===== RECORDS FOR THIS TASK

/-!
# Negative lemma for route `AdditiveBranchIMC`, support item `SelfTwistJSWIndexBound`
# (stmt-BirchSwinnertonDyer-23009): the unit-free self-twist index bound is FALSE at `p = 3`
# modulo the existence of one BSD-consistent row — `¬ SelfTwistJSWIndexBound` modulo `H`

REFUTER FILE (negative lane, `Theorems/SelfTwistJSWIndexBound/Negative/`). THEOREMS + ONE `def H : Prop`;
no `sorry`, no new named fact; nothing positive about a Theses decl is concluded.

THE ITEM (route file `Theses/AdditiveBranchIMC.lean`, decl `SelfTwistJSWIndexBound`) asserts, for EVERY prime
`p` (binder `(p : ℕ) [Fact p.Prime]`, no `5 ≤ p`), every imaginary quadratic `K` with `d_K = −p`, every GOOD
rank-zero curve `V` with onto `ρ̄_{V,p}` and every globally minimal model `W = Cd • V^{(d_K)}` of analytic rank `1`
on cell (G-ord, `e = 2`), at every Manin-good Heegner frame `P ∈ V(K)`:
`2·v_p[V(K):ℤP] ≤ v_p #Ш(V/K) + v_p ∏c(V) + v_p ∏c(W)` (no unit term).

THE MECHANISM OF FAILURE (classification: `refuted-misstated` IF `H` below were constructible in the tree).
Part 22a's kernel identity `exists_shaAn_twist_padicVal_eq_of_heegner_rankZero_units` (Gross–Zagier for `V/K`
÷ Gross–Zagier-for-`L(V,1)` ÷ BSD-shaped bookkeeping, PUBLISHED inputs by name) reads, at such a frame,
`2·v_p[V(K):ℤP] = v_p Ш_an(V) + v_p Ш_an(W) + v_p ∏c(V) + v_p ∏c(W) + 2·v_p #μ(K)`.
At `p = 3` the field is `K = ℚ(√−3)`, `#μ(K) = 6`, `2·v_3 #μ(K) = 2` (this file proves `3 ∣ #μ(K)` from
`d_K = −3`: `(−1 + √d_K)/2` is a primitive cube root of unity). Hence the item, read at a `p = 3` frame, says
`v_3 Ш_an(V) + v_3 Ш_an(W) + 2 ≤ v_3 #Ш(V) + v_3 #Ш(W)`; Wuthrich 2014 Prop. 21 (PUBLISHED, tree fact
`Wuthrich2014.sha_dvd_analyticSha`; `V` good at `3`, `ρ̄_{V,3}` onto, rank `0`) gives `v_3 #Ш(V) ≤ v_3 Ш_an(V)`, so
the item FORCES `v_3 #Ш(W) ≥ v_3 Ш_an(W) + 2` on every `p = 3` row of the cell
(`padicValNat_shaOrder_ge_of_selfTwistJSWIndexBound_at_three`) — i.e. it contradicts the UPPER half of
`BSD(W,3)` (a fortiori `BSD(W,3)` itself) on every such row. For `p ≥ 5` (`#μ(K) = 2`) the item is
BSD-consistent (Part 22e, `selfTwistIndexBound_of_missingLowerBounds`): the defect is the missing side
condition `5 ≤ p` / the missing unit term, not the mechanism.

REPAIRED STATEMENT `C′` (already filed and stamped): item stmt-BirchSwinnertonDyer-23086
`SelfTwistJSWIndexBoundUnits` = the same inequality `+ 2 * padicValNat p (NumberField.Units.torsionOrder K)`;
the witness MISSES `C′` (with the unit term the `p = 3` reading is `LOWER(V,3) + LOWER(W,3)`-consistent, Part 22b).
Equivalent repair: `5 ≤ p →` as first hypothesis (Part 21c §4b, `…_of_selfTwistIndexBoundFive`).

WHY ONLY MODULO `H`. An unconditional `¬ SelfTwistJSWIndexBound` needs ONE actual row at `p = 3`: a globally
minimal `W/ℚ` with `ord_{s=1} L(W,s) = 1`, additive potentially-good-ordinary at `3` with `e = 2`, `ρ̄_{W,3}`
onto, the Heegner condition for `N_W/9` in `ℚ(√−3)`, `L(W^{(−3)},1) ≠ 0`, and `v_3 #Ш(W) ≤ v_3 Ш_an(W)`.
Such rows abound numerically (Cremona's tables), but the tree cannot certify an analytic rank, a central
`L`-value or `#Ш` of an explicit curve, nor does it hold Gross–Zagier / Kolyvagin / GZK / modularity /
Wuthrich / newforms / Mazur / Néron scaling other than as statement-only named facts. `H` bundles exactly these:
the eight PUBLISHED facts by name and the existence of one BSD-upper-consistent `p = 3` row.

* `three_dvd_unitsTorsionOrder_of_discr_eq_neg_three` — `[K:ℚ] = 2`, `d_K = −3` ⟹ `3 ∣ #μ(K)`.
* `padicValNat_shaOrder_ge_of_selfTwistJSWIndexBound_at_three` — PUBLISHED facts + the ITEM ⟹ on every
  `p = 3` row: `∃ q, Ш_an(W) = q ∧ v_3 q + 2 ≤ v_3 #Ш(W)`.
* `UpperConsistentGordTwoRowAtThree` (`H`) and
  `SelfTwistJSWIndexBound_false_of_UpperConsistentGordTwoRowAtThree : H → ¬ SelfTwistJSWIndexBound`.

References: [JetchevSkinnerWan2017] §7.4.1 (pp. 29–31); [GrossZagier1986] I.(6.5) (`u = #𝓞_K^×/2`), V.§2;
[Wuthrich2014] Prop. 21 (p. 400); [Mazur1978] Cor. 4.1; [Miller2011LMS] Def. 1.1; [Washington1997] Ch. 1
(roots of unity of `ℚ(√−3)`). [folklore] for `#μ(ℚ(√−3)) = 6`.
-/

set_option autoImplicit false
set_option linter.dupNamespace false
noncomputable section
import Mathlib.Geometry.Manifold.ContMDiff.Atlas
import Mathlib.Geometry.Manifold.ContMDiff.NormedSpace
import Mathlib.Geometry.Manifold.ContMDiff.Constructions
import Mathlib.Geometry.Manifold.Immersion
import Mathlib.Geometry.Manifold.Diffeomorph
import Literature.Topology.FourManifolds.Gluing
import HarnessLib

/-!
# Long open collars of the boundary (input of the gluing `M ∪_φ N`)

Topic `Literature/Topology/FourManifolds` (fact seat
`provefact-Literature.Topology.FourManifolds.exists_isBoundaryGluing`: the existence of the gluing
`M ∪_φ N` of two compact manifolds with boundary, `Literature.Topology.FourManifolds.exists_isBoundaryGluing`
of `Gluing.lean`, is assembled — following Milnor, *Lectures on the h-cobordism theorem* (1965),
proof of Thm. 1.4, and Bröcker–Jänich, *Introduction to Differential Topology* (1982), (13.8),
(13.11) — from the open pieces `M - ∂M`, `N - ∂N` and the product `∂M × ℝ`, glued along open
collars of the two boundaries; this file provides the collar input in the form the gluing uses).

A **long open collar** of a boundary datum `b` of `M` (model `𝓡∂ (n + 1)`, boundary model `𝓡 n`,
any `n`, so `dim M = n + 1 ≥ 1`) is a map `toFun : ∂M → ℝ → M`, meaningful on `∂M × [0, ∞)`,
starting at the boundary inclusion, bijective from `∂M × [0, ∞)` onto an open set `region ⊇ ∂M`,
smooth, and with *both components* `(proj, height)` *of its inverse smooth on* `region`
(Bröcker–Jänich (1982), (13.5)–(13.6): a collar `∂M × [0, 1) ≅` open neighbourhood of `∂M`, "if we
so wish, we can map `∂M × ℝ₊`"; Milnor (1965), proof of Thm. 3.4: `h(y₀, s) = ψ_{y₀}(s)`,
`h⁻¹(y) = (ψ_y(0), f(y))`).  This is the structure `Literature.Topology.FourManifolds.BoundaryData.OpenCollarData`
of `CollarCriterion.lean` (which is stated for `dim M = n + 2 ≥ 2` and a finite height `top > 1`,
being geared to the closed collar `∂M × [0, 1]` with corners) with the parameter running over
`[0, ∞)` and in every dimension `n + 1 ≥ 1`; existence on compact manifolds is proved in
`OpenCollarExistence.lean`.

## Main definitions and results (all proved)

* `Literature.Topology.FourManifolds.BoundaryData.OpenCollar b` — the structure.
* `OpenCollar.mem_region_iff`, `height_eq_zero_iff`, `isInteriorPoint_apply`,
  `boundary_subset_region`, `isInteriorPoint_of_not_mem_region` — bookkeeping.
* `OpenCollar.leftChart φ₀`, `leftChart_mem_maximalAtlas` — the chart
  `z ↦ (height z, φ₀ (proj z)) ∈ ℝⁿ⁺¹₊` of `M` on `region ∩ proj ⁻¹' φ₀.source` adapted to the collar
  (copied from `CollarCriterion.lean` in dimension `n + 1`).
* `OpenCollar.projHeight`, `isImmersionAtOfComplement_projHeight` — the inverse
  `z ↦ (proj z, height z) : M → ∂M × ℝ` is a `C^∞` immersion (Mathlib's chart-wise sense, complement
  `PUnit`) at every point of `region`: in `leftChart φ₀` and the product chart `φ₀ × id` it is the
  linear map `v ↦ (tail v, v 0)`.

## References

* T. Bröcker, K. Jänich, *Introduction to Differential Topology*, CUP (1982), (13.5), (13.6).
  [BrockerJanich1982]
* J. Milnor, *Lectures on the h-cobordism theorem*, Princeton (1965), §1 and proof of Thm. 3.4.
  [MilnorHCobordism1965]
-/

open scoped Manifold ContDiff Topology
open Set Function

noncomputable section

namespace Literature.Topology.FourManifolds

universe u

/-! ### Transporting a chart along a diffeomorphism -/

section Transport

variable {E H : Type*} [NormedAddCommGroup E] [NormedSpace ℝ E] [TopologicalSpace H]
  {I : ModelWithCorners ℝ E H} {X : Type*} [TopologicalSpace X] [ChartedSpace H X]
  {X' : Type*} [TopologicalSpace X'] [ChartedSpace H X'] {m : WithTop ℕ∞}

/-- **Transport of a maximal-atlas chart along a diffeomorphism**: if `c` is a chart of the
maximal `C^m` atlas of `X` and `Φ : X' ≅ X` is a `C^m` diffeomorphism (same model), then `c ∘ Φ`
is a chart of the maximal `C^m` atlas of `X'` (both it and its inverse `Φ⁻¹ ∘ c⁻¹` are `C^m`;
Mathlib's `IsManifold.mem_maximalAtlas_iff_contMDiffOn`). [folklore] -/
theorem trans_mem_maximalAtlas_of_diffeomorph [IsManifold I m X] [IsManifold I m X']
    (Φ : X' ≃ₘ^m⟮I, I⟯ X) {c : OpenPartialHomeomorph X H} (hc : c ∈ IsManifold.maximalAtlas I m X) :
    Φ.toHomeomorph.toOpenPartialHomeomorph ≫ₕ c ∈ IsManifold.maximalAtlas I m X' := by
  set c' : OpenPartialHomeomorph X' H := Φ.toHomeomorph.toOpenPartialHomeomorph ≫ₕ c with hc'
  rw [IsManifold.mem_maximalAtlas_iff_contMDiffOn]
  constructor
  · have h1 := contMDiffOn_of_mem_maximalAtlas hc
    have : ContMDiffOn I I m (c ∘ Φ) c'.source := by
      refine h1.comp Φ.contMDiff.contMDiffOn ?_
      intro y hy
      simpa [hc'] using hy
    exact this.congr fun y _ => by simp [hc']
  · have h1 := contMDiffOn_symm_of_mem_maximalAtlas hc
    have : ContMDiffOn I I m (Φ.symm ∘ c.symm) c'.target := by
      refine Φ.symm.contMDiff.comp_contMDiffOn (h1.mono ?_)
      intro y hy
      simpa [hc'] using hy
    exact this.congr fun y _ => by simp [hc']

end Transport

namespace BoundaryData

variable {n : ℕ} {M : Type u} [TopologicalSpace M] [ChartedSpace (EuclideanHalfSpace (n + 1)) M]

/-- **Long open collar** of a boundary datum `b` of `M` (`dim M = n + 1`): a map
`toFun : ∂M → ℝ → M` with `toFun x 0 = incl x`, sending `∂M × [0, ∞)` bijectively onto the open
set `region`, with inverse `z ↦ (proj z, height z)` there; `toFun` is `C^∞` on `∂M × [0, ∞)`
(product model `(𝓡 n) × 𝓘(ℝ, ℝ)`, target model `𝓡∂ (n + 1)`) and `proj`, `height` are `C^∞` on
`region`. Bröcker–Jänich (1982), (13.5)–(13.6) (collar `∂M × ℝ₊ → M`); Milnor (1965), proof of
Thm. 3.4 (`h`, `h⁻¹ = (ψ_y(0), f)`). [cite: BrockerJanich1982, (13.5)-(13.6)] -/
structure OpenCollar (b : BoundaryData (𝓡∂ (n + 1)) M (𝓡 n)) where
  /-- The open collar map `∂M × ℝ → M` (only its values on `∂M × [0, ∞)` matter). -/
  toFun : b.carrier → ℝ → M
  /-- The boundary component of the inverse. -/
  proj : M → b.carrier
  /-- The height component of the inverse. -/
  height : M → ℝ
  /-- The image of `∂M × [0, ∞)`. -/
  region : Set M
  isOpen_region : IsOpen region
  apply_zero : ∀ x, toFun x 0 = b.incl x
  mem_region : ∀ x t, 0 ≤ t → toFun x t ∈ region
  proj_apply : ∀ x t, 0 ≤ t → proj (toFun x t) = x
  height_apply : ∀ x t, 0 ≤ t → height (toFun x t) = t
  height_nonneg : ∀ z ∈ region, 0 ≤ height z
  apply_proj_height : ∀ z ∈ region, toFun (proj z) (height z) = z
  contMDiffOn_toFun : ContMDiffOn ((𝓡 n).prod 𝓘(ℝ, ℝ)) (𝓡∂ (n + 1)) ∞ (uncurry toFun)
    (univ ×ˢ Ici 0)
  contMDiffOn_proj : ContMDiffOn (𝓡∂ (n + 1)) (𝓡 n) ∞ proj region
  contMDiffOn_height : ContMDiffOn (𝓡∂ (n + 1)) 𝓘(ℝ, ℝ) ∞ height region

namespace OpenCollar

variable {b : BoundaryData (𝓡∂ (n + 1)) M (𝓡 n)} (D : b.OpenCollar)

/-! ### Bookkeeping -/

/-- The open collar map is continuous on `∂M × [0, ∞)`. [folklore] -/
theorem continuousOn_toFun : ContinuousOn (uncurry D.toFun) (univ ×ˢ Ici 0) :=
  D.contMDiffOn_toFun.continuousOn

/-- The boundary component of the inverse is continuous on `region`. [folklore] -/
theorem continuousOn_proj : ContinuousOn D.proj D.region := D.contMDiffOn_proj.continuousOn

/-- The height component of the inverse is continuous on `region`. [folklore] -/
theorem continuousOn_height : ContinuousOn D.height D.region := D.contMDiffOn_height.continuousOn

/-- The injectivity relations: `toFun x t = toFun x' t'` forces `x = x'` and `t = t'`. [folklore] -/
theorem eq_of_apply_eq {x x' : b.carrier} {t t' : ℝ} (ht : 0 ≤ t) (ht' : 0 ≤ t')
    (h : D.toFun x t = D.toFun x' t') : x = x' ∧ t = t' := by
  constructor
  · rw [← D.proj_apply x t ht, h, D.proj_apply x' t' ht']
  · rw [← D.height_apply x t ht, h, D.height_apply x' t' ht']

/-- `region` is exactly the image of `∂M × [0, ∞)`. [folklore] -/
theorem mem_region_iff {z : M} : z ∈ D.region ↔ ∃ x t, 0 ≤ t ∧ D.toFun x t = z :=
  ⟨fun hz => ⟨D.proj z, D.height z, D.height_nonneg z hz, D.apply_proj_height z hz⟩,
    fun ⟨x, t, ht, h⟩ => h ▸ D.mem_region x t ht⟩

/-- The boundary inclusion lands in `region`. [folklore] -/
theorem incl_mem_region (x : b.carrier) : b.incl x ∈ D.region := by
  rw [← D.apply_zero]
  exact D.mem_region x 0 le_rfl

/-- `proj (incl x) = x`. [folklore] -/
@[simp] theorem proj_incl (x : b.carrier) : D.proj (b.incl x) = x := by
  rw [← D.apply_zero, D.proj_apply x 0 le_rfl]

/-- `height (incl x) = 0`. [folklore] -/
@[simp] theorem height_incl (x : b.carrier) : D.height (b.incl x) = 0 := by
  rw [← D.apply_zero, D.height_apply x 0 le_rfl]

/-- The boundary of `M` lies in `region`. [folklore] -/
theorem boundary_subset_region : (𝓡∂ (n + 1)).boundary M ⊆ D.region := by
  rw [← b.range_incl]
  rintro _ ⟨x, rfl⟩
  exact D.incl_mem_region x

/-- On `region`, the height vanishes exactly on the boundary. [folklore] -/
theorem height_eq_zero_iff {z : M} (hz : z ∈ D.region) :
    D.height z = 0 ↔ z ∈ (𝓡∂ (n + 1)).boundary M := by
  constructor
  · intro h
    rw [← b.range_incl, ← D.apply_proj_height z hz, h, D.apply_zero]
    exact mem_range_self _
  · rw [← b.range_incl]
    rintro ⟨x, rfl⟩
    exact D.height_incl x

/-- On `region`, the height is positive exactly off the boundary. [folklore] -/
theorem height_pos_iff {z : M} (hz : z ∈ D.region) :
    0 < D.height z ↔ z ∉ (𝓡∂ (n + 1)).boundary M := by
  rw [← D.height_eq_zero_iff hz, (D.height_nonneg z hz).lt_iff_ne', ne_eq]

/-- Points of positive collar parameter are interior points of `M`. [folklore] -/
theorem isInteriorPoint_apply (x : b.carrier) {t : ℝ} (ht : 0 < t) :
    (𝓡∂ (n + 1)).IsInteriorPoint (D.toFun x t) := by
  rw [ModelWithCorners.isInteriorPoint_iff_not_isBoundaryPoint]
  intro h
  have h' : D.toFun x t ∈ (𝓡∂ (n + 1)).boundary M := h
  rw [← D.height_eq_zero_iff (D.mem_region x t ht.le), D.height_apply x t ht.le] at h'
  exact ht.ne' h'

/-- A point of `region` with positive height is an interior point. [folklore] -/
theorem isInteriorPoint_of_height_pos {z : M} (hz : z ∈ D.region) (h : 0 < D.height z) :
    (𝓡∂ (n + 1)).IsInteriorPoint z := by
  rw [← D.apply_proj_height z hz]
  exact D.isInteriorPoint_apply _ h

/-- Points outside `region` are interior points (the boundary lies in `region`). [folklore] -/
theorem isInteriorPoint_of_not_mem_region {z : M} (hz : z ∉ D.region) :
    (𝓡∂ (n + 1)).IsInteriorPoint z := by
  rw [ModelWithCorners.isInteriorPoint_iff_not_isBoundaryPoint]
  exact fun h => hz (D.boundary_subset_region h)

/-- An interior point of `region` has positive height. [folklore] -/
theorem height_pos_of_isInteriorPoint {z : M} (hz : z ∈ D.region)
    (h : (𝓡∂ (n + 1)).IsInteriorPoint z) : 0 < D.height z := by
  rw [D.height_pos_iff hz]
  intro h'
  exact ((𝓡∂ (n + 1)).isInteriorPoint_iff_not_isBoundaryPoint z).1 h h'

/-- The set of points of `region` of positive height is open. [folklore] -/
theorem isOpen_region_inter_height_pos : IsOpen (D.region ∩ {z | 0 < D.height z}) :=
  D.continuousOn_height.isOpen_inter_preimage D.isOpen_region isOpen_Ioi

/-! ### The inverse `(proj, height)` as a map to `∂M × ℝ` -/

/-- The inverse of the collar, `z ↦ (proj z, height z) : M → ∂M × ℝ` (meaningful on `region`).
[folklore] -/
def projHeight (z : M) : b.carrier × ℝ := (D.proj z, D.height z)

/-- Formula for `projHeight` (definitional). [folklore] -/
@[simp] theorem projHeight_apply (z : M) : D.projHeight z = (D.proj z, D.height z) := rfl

==========

Using the entries above, give the number of lines that include "term", with no added words.

3